In queste ore, in Sala Rossa, si lavora per l'approvazione del bilancio preventivo 2014. E nonostante i tagli del governo Renzi, il documento salva le spese per il sociale e l'educazione

In Sala Rossa si discute di bilancio

Sono giorni caldi per il bilancio preventivo 2014 che in queste ore, ad anno per tre quarti concluso, deve essere votato in Sala Rossa. "L'approvazione a esercizio in corso del documento finanziario - ha dichiarato l'assessore Gianguido Passoni, illustrando il documento che ha iniziato il suo iter in Consiglio -  sta diventando una consuetudine, contro le regole della programmazione e del buon senso, a cui ci obbligano norme in continuo cambiamento". Il bilancio di Palazzo Civico prevede il pareggio a 1 miliardo 356 milioni di euro, 27 milioni in meno rispetto allo scorso anno. Le entrate tributarie, 899 milioni di euro, sono aumentate leggermente rispetto al 2013 ma in compenso, quelle extratributarie - concessioni, mense, contravvenzioni, canoni - sono scese e ammontano a 263 milioni.

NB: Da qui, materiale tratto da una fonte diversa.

/-- **`Hg(A) = {m ∈ MT(A) | Q_h(m₁x, m₁y) = Q_h(x, y)}`** on the family carriers (`Hg′ = ker(Hg → 𝔾_m)` in Milne's notation;
`h` a polarization class, `dim A ≥ 1`): `MT(A)(ℂ)|_{H¹} ∩ S(A)(h)(ℂ) = Hg(A)(ℂ)|_{H¹}` and `MT` is faithful on `H¹`.
[cite: Deligne1982HodgeCycles, I §3 (before Thm. 3.8)] [cite: Milne1999LefschetzClasses, Prop. 4.8 (p. 660)] -/
theorem _root_.Literature.AlgebraicGeometry.HodgeTheory.IsPolarizationClass.mem_hodgeGroup_iff_mem_mumfordTateGroup
    (hpol : IsPolarizationClass A.dim A.X h) (hA : 1 ≤ A.dim) :
    g ∈ hodgeGroup A.dim A.X ↔ g ∈ mumfordTateGroup A.dim A.X ∧
      ∀ x y : complexBetti A.X 1, polarizationPairingOne A.X h (A.dim - 1) (g 1 x) (g 1 y) =
        polarizationPairingOne A.X h (A.dim - 1) x y := by
  constructor
  · intro hg
    exact ⟨hodgeGroup_le_mumfordTateGroup hg,
      (hodgeGroupOne_le_unitaryCentralizerGroup hpol.mem_hodgeClassSpan_one (mem_hodgeGroupOne_iff.2 ⟨g, hg, rfl⟩)).2⟩
  · rintro ⟨hm, hQ⟩
    have hL : g ∈ lefschetzGroup A.dim A.X := mumfordTateGroup_le_lefschetzGroup AbelianVariety.isSmoothProjective_holds hm
    have hC : g 1 ∈ centralizerGroup A :=
      similitudeCentralizerGroup_le_centralizerGroup ((hpol.lefschetzGroup_map_one_eq hA).le ⟨g, hL, rfl⟩)
    have h1 : g 1 ∈ hodgeGroupOne A.dim A.X :=
      (mem_hodgeGroupOne_iff_mem_map_mumfordTateGroup_and_mem_unitaryCentralizerGroup hpol hA).2 ⟨⟨g, hm, rfl⟩, hC, hQ⟩
    obtain ⟨s, hs, e⟩ := mem_hodgeGroupOne_iff.1 h1
    rw [← mumfordTateGroup_ext_one (hodgeGroup_le_mumfordTateGroup hs) hm e]
    exact hs
/-- **RH-FREE · the window restriction of `φ^ε(t,·)` IS the resolvent applied to Suzuki's right-hand side:** on a clean
window (`NoUnitEigenvalue K t`, `ε = ±1`, `K` continuous vanishing on `(−∞,0]`),
`(1 + ε𝖪[t])⁻¹(𝟙_{[−t,t]}K(·+t)) = 𝟙_{[−t,t]}φ^ε(t,·)` in `L²(ℝ)` (from (3.8) and the invertibility of `1 + ε𝖪[t]`). -/
theorem inverse_apply_rhs_eq_window_phi (hK : Continuous K) (hK0 : ∀ u : ℝ, u ≤ 0 → K u = 0) (hε : ε = 1 ∨ ε = -1)
    (hN : NoUnitEigenvalue K t) :
    Ring.inverse (1 + ε • winOpL2 K hK t) ((memLp_indicator_window (continuous_uncurry_kernel_shift hK) t).toLp _) =
      (memLp_indicator_window (continuous_uncurry_suzukiPhiExt_const hK (fun u hu => hK0 u hu.le) ε t) t).toLp _ := by
  have hK3 : ∀ u : ℝ, u < 0 → K u = 0 := fun u hu => hK0 u hu.le
  set A := winOpL2 K hK t with hA
  set U : Lp ℝ 2 (volume : Measure ℝ) →L[ℝ] Lp ℝ 2 (volume : Measure ℝ) := 1 + ε • A with hU
  have hUu : IsUnit U := isUnit_one_add_smul_winOpL2 hK hε hN
  set φ := suzukiPhiExt K ε t with hφ
  have hsol : ∃ X : ℝ → ℝ, IsSuzukiPhiSolution K ε t X := exists_isSuzukiPhiSolution_of_noUnitEigenvalue hK hK0 hε hN
  set u : Lp ℝ 2 (volume : Measure ℝ) :=
    (memLp_indicator_window (continuous_uncurry_suzukiPhiExt_const hK hK3 ε t) t).toLp _ with hu
  set k : Lp ℝ 2 (volume : Measure ℝ) := (memLp_indicator_window (continuous_uncurry_kernel_shift hK) t).toLp _ with hk
  have hu_ae : (u : ℝ → ℝ) =ᵐ[volume] fun y => (Icc (-t) t).indicator (fun y => φ y) y := MemLp.coeFn_toLp _
  have hk_ae : (k : ℝ → ℝ) =ᵐ[volume] fun y => (Icc (-t) t).indicator (fun y => K (y + t)) y := MemLp.coeFn_toLp _
  -- `U u = k`
  have hUk : U u = k := by
    apply Lp.ext
    have h1 : ((U u : Lp ℝ 2 (volume : Measure ℝ)) : ℝ → ℝ) =ᵐ[volume] fun x => u x + ε * (A u) x := by
      have e : U u = u + ε • A u := by
        simp [hU]
      rw [e]
      filter_upwards [Lp.coeFn_add u (ε • A u), Lp.coeFn_smul ε (A u)] with x hx1 hx2
      rw [hx1, Pi.add_apply, hx2, Pi.smul_apply, smul_eq_mul]
    have h2 := winOpL2_spec hK t u
    filter_upwards [h1, h2, hu_ae, hk_ae] with x e1 e2 e3 e4
    rw [e1, e2, e4]
    -- replace the representative of `u` inside the integral
    have hint : ∫ y, winKer K t x y * (u : ℝ → ℝ) y = ∫ y, winKer K t x y * (Icc (-t) t).indicator (fun y => φ y) y :=
      integral_congr_ae (by filter_upwards [hu_ae] with y hy; rw [hy])
    rw [hint]
    by_cases hx : x ∈ Icc (-t) t
    · rw [e3, indicator_of_mem hx, indicator_of_mem hx, integral_winKer_mul_eq_setIntegral K hx]
      have hIoo : ∫ y in Ioo (-t) t, K (x + y) * (Icc (-t) t).indicator (fun y => φ y) y =
          ∫ y in Ioo (-t) t, K (x + y) * φ y :=
        setIntegral_congr_fun measurableSet_Ioo fun y hy => by rw [indicator_of_mem (Ioo_subset_Icc_self hy)]
      rw [hIoo, ← setIntegral_Iic_kernel_mul_suzukiPhiExt_eq hK3 ε t x]
      have h38 := suzukiPhiExt_eq hsol x
      rw [← hφ] at h38
      linarith
    · rw [e3, indicator_of_notMem hx, indicator_of_notMem hx, integral_winKer_mul_eq_zero K hx]
      ring
  -- apply the inverse
  calc Ring.inverse U k = Ring.inverse U (U u) := by rw [hUk]
    _ = (Ring.inverse U * U) u := rfl
    _ = u := by rw [Ring.inverse_mul_cancel U hUu]; rfl
/-- A positive integer is never a node `(2i−2n+1)/4`. [folklore] -/
theorem natCast_succ_ne_node (n ν i : ℕ) : (ν : ℝ) + 1 ≠ (node n i : ℝ) := by
  intro h
  unfold node at h
  have h' : ((4 * ((ν : ℤ) + 1) : ℤ) : ℝ) = ((2 * (i : ℤ) - 2 * n + 1 : ℤ) : ℝ) := by push_cast; push_cast at h; linarith
  have h'' : (4 * ((ν : ℤ) + 1) : ℤ) = 2 * (i : ℤ) - 2 * n + 1 := by exact_mod_cast h'
  omega

/-- **The derivative of (12) at the positive integers**: `−R̃_n′(ν+1) = Σ_{i<2n+2} resRT n (i−n)/((ν+1) − ν_i)²`.
[cite: Zudilin2002CatalanRemarks, Sect. 2, eq. (12)] -/
theorem neg_deriv_RT (n : ℕ) (hn : 1 ≤ n) (ν : ℕ) :
    -deriv (fun t : ℝ => RT n t) ((ν : ℝ) + 1) =
      ∑ i ∈ range (2 * n + 2), ((resRT n ((i : ℤ) - n) : ℚ) : ℝ) / ((ν : ℝ) + 1 - (node n i : ℝ)) ^ 2 := by
  set x : ℝ := (ν : ℝ) + 1 with hx
  have hxU : ∀ i ∈ range (2 * n + 2), x ≠ (node n i : ℝ) := fun i _ => natCast_succ_ne_node n ν i
  have hD : HasDerivAt (fun t : ℝ => ∑ i ∈ range (2 * n + 2), ((resRT n ((i : ℤ) - n) : ℚ) : ℝ) * (t - (node n i : ℝ))⁻¹)
      (∑ i ∈ range (2 * n + 2), ((resRT n ((i : ℤ) - n) : ℚ) : ℝ) * (-(1 : ℝ) / (x - (node n i : ℝ)) ^ 2)) x := by
    refine HasDerivAt.fun_sum fun i hi => ?_
    refine HasDerivAt.const_mul _ ?_
    exact ((hasDerivAt_id x).sub_const _).inv (sub_ne_zero.mpr (hxU i hi))
  have hEq : (fun t : ℝ => RT n t) =ᶠ[𝓝 x]
      fun t : ℝ => ∑ i ∈ range (2 * n + 2), ((resRT n ((i : ℤ) - n) : ℚ) : ℝ) * (t - (node n i : ℝ))⁻¹ := by
    filter_upwards [(isOpen_offNodes n).mem_nhds hxU] with t ht
    exact RT_eq_sum_resRT n hn t ht
  rw [(hEq.hasDerivAt_iff.mpr hD).deriv, ← Finset.sum_neg_distrib]
  refine Finset.sum_congr rfl fun i _ => ?_
  ring

end Summit.KontsevichZagierPeriods.Zeta5Search.CatalanRemarksVT
import Mathlib.MeasureTheory.Integral.RieszMarkovKakutani.Real
import HarnessLib

/-!
# Extension of a positive linear functional from a sandwiching function space to a Radon measure

Topic `MeasureTheory/RieszRepresentation`; namespace `Literature.MeasureTheory.RieszRepresentation`.
KERNEL MATHEMATICS ONLY: no `def … : Prop` records of unproved facts, no `axiom`, no `sorry`; every
`[cite: …]` tag is provenance for a kernel-checked statement.

Setting. `X` is a topological space, `L` an `ℝ`-linear subspace of the real functions on `X`
(`Submodule ℝ (X → ℝ)`) and `S : L →ₗ[ℝ] ℝ` a **positive** linear functional (`0 ≤ Ψ ⇒ 0 ≤ S Ψ`).
We say that `(L, S)` **sandwiches** `C_c(X, ℝ)` (hypothesis `hL` throughout) if every compactly supported
continuous `g` admits, for every `ε > 0`, elements `Ψ₁ ≤ g ≤ Ψ₂` of `L` with `S Ψ₂ ≤ S Ψ₁ + ε` — the
Darboux–Daniell condition. This is how a positive linear functional on a space of *test functions*
(Schwartz functions on `ℝⁿ`, Schwartz–Bruhat functions on an adelic space, which are neither contained
in nor contain `C_c`) is turned into an honest positive Radon measure: L. Schwartz's "a positive
distribution is a positive measure", in the form used by Weil for positive tempered distributions
(*Acta Math.* 113 (1965), Chap. I n° 2, Lemme 3, p. 7: "si `T` est une mesure positive, il en est de
même de `S`").

Results, all proved:

* `upperExtension L S g = inf {S Ψ₂ : g ≤ Ψ₂ ∈ L}` — the Daniell upper integral; under the sandwich condition
  it is additive, homogeneous and positive on `C_c(X, ℝ)` and is packaged as the positive linear
  functional `sandwichFunctional : C_c(X, ℝ) →ₚ[ℝ] ℝ`; it is squeezed by every sandwich
  (`le_sandwichFunctional`, `sandwichFunctional_le`) and agrees with `S` on `L ∩ C_c`
  (`sandwichFunctional_eq_of_coe_eq`).
* `sandwichMeasure` — for `X` locally compact Hausdorff with its Borel σ-algebra, the
  Riesz–Markov–Kakutani measure of `sandwichFunctional` (Mathlib `RealRMK.rieszMeasure`,
  [Rudin, *Real and Complex Analysis*, Thm. 2.14]): a regular Borel measure `ν` with
  `∫ g dν = sandwichFunctional g` (`integral_sandwichMeasure`).
* `setLIntegral_sandwichMeasure_le` / `lintegral_sandwichMeasure_le` / `integral_sandwichMeasure_le_of_mem`
  — every continuous nonnegative `Ψ ∈ L` is `ν`-integrable with `∫ Ψ dν ≤ S Ψ` (on compact sets; globally
  for `σ`-compact `X`), with equality `∫ Ψ dν = S Ψ` when `Ψ` is approximated in the `S`-seminorm by
  compactly supported elements of `L` (`integral_sandwichMeasure_eq_of_mem`, the tightness clause).
* `sandwichMeasure_apply_eq_zero_of_forall` — an open set all of whose test functions are killed by
  `sandwichFunctional` is `ν`-null (support control).
* `sandwichFunctional_comp_homeomorph` / `map_sandwichMeasure_eq` — invariance: a homeomorphism `T`
  with `L ∘ T ⊆ L` and `S (Ψ ∘ T) = S Ψ` fixes `sandwichFunctional` and `ν`
  (uniqueness half of Riesz–Markov–Kakutani, Mathlib `Measure.ext_of_integral_eq_on_compactlySupported`).

Consumers: the fibre measures `μ_b` of Weil's Siegel–Eisenstein measure `E_X = Σ_b μ_b`
(`NumberTheory/Weil1965/AdelicFibreMeasures`, from the positive functional `Φ ↦ Σ_ξ F*_Φ(ξ)` on
`𝒮(X_𝔸)` of `NumberTheory/Automorphic/AdeleQuotientFejerLimit`) and their theta-side counterparts.

## References

* W. Rudin, *Real and Complex Analysis*, 3rd ed. (1987), Thm. 2.14 (Riesz representation theorem for
  positive linear functionals on `C_c(X)`) and Thm. 2.18 [Rudin1987].
* A. Weil, *Sur la formule de Siegel dans la théorie des groupes classiques*, Acta Math. 113 (1965),
  1–87: Chap. I n° 2, Lemmes 2–3, p. 7 [Weil1965].
-/

noncomputable section

open MeasureTheory Topology Filter Set CompactlySupported

namespace Literature.MeasureTheory.RieszRepresentation

variable {X : Type*}

/-! ### The Daniell upper integral of a positive functional on a function space -/

section Order

variable (L : Submodule ℝ (X → ℝ)) (S : L →ₗ[ℝ] ℝ)

/-- The set of values `S Ψ₂` over the upper functions `Ψ₂ ∈ L`, `g ≤ Ψ₂`, of a real function `g`.
[cite: Rudin1987, Ch. 2, Thm. 2.14] -/
def upperValues (g : X → ℝ) : Set ℝ :=
  (fun Ψ : L => S Ψ) '' {Ψ : L | g ≤ (Ψ : X → ℝ)}

/-- The **Daniell upper integral** `inf {S Ψ₂ : Ψ₂ ∈ L, g ≤ Ψ₂}` of a real function `g` relative to
the functional `S` on `L` (equal to the lower integral `sup {S Ψ₁ : L ∋ Ψ₁ ≤ g}` on sandwiched
functions, `le_upperExtension` / `upperExtension_le`). [cite: Rudin1987, Ch. 2, Thm. 2.14] -/
def upperExtension (g : X → ℝ) : ℝ :=
  sInf (upperValues L S g)

variable {L S}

E' in calo anche la spesa per il personale: il 33,99% in meno sul totale della spesa corrente, quantificabile in 5,5 milioni di euro in meno rispetto al 2013, 75 milioni in meno rispetto al 2008. Scende inoltre di 112 milioni il debito, toccando così i 450 milioni del 2011. Dopo anni di contrazione, il documento rileva poi un aumento di risorse destinate agli investimenti: dai 177 milioni del 2013 ai 201 di quest'anno. "Alle opere pubbliche saranno destinati 83 milioni e 50 andranno alle manutenzioni straordinarie - ha chiarito ancora Passoni in Sala Rossa - e, cosa importante, il bilancio salvaguarderà le spese relative al welfare, servizi educativi e decentramento". Un salto mortale che l'assessore è riuscito a fare, nonostante il taglio repentino - l'ennesimo - del Governo Renzi: 4,6 milioni di trasferimenti statali che sarebbero dovuti arrivare a Torino e che di fatto non arriveranno. 

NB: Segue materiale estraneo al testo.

import Mathlib
import Summits.AtomisticToContinuum.FouriersLaw.Theses.EmbeddedDrudeMourre
import Summits.AtomisticToContinuum.FouriersLaw.Theorems.EmbeddedDrudeMourreMourreDissolutionLevelShiftPushforward
import HarnessLib

/-!
# Stub B1b″ reduces to a second-difference estimate on the period cell
(crux `EmbeddedDrudeMourre.DrudeDissolution`, item stmt-AtomisticToContinuum-12593; `--supports` file for the
registered sub-goal `stub_excursionSecondDifference_of_cube` of stub B1b″ `stub_excursionSecondDifference` of line
`kinetic-polymer-gas-on-the-time-axis`; closes nothing; lead c13 (process B), 2026-08-17)

WHAT. Stub B1b″ asks for `C, α > 0` with `|∫ (2φ(x) − φ(x+δ) − φ(x−δ)) dm_f(x)| ≤ C δ^{1+α}` for all `δ > 0` and all `C²`
test functions `|φ| ≤ 1`, where `m_f = Ω_*(W dk)` is the bracket-weighted two-phonon density of states (pushforward of
the cell `(−π,π]³`, `W = Φ²/(∏ω)²·[f]²`, `Ω = resonanceFn`). Since `∫ ψ dm_f = ∫_cell W·(ψ ∘ Ω)` for continuous `ψ`
(sibling's LANDED `levelShift_integral_map_withDensity`), B1b″ follows from the same estimate written directly on the
cell — the CUBE form
`|∫_cell W(p)·(2φ(Ω p) − φ(Ω p + δ) − φ(Ω p − δ)) dμc| ≤ C δ^{1+α}` (all continuous `|φ| ≤ 1`),
which is what the torus toolkit (`EmbeddedDrudeMourreDrudeDissolutionCellSecondDifference`: the `O(δ²)` engine
`cell_abs_integral_secondDiff_le`; cutoffs, gradient flux, sup-norm power counting `η⁻²`, discard `η⁴`, `η = δ^{1/3}`)
proves. This file is that reduction: `stub_excursionSecondDifference_of_cube`.
-/

noncomputable section

open MeasureTheory Set Filter Function Topology Real
open scoped ENNReal
open Literature.MathematicalPhysics.KineticTheory
open Literature.MathematicalPhysics.KineticTheory.PhononBoltzmann

namespace Summit.AtomisticToContinuum.FouriersLaw.Theorems.DrudeDissolution.KineticPolymerGasOnTheTimeAxis

/-- **B1b″ from its cube form (registered sub-goal `stub_excursionSecondDifference_of_cube`).** For `ω₂ > 0`,
couplings `a, b` and a continuous profile `f`: if the second differences of the level function `Ω = resonanceFn`
tested against the weight `W = Φ²/(∏ω)²·[f]²` ON THE CELL are `O(δ^{1+α})` uniformly over continuous test functions
`|φ| ≤ 1`, then the pushforward `m_f = Ω_*(W dk)` has the second-order modulus of stub B1b″ (same constants).
Proof: `∫ ψ dm_f = ∫_cell W·(ψ∘Ω)` (`levelShift_integral_map_withDensity`). [folklore] -/
theorem stub_excursionSecondDifference_of_cube :
    ∀ ω₂ a b : ℝ, 0 < ω₂ → ∀ f : ℝ → ℝ, Continuous f →
      (∃ C α : ℝ, 0 < α ∧ ∀ δ : ℝ, 0 < δ → ∀ φ : ℝ → ℝ, Continuous φ → (∀ x, |φ x| ≤ 1) →
        |∫ p, (vertex a b p.1 p.2.2 p.2.1 ^ 2 /
              (dispersion ω₂ p.1 * dispersion ω₂ p.2.2 * dispersion ω₂ p.2.1 *
                dispersion ω₂ (p.1 + p.2.2 - p.2.1)) ^ 2 *
            (f p.1 + f p.2.2 - f p.2.1 - f (p.1 + p.2.2 - p.2.1)) ^ 2) *
            (2 * φ (resonanceFn ω₂ p.1 p.2.2 p.2.1) - φ (resonanceFn ω₂ p.1 p.2.2 p.2.1 + δ) -
              φ (resonanceFn ω₂ p.1 p.2.2 p.2.1 - δ))
          ∂((volume.restrict (Set.Ioc (-Real.pi) Real.pi)).prod
            ((volume.restrict (Set.Ioc (-Real.pi) Real.pi)).prod
              (volume.restrict (Set.Ioc (-Real.pi) Real.pi))))| ≤ C * δ ^ (1 + α)) →
      ∃ C α : ℝ, 0 < α ∧ ∀ δ : ℝ, 0 < δ → ∀ φ : ℝ → ℝ, ContDiff ℝ 2 φ → (∀ x, |φ x| ≤ 1) →
        |∫ x, (2 * φ x - φ (x + δ) - φ (x - δ))
            ∂(MeasureTheory.Measure.map (fun p : ℝ × ℝ × ℝ => resonanceFn ω₂ p.1 p.2.2 p.2.1)
              (((volume.restrict (Set.Ioc (-Real.pi) Real.pi)).prod
                  ((volume.restrict (Set.Ioc (-Real.pi) Real.pi)).prod
                    (volume.restrict (Set.Ioc (-Real.pi) Real.pi)))).withDensity
                (fun p : ℝ × ℝ × ℝ => ENNReal.ofReal
                  (vertex a b p.1 p.2.2 p.2.1 ^ 2 /
                      (dispersion ω₂ p.1 * dispersion ω₂ p.2.2 * dispersion ω₂ p.2.1 *
                        dispersion ω₂ (p.1 + p.2.2 - p.2.1)) ^ 2 *
                    (f p.1 + f p.2.2 - f p.2.1 - f (p.1 + p.2.2 - p.2.1)) ^ 2))))| ≤
          C * δ ^ (1 + α) := by
  intro ω₂ a b hω f hf hcube
  obtain ⟨C, α, hα, hC⟩ := hcube
  refine ⟨C, α, hα, fun δ hδ φ hφ hφ1 => ?_⟩
  -- the weight: continuity and sign; the level function: continuity
  have hden : ∀ p : ℝ × ℝ × ℝ, (dispersion ω₂ p.1 * dispersion ω₂ p.2.2 * dispersion ω₂ p.2.1 *
      dispersion ω₂ (p.1 + p.2.2 - p.2.1)) ^ 2 ≠ 0 := fun p =>
    pow_ne_zero _ (mul_pos (mul_pos (mul_pos (dispersion_pos hω _) (dispersion_pos hω _))
      (dispersion_pos hω _)) (dispersion_pos hω _)).ne'
  have hV : Continuous fun p : ℝ × ℝ × ℝ => vertex a b p.1 p.2.2 p.2.1 ^ 2 := by fun_prop
  have hD : Continuous fun p : ℝ × ℝ × ℝ => (dispersion ω₂ p.1 * dispersion ω₂ p.2.2 *
      dispersion ω₂ p.2.1 * dispersion ω₂ (p.1 + p.2.2 - p.2.1)) ^ 2 := by fun_prop
  have hB : Continuous fun p : ℝ × ℝ × ℝ =>
      (f p.1 + f p.2.2 - f p.2.1 - f (p.1 + p.2.2 - p.2.1)) ^ 2 := by fun_prop
  have hW : Continuous fun p : ℝ × ℝ × ℝ => vertex a b p.1 p.2.2 p.2.1 ^ 2 /
      (dispersion ω₂ p.1 * dispersion ω₂ p.2.2 * dispersion ω₂ p.2.1 *
        dispersion ω₂ (p.1 + p.2.2 - p.2.1)) ^ 2 *
      (f p.1 + f p.2.2 - f p.2.1 - f (p.1 + p.2.2 - p.2.1)) ^ 2 := (hV.div hD hden).mul hB
  have hW0 : ∀ p : ℝ × ℝ × ℝ, 0 ≤ vertex a b p.1 p.2.2 p.2.1 ^ 2 /
      (dispersion ω₂ p.1 * dispersion ω₂ p.2.2 * dispersion ω₂ p.2.1 *
        dispersion ω₂ (p.1 + p.2.2 - p.2.1)) ^ 2 *
      (f p.1 + f p.2.2 - f p.2.1 - f (p.1 + p.2.2 - p.2.1)) ^ 2 := fun p => by positivity
  have hΩ : Continuous fun p : ℝ × ℝ × ℝ => resonanceFn ω₂ p.1 p.2.2 p.2.1 := by fun_prop
  have hψ : Continuous fun x : ℝ => 2 * φ x - φ (x + δ) - φ (x - δ) := by
    have := hφ.continuous; fun_prop
  rw [MourreDissolution.levelShift_integral_map_withDensity hW hW0 hΩ hψ]
  exact hC δ hδ φ hφ.continuous hφ1

end Summit.AtomisticToContinuum.FouriersLaw.Theorems.DrudeDissolution.KineticPolymerGasOnTheTimeAxis

end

Ma Passoni non risparmia le critiche alle operazioni di spending review: "Questo tipo di politica intacca la quantità e la qualità di risorse che i comuni spendono nell'acquisto di servizi, causando ripercussioni occupazionali nell'ambito della cooperazione sociale. Nel 2015 - ha ribadito - punteremo ad un ampliamento del welfare senza che questo porti dei costi aggiuntivi. Torino è sempre stata forte nell'ambito delle politiche sociali ed è giusto che mantenga questa linea".

E le voci, in materia di bilancio, si fanno sentire soprattutto dall'opposizione. "Noi chiamiamo bilancio tecnico un documento che di fatto è commissariato per quello che da Roma viene deciso - ha dichiarato Silvio Magliano, vicepresidente del Consiglio Comunale -. Come amministrazione dobbiamo accettare ciò che Governo e Regione mettono in campo. Serve un cambio di mentalità: da esecutrice dell'ordinario ad alleata dei cittadini e di chi ancora investe in questo paese". Ci va giù più pesante Fabrizio Ricca della Lega Nord che, accostando l'immagine del sindaco Fassino e dell'assessore Passoni a  quella di Fantozzi e Filini, per il loro tentativo disperato di far quadrare i conti, ribadisce come "i comuni siano ormai di fatto commissariati da un Governo che impone tagli indiscriminati che rischiano di portare il paese alla macelleria sociale".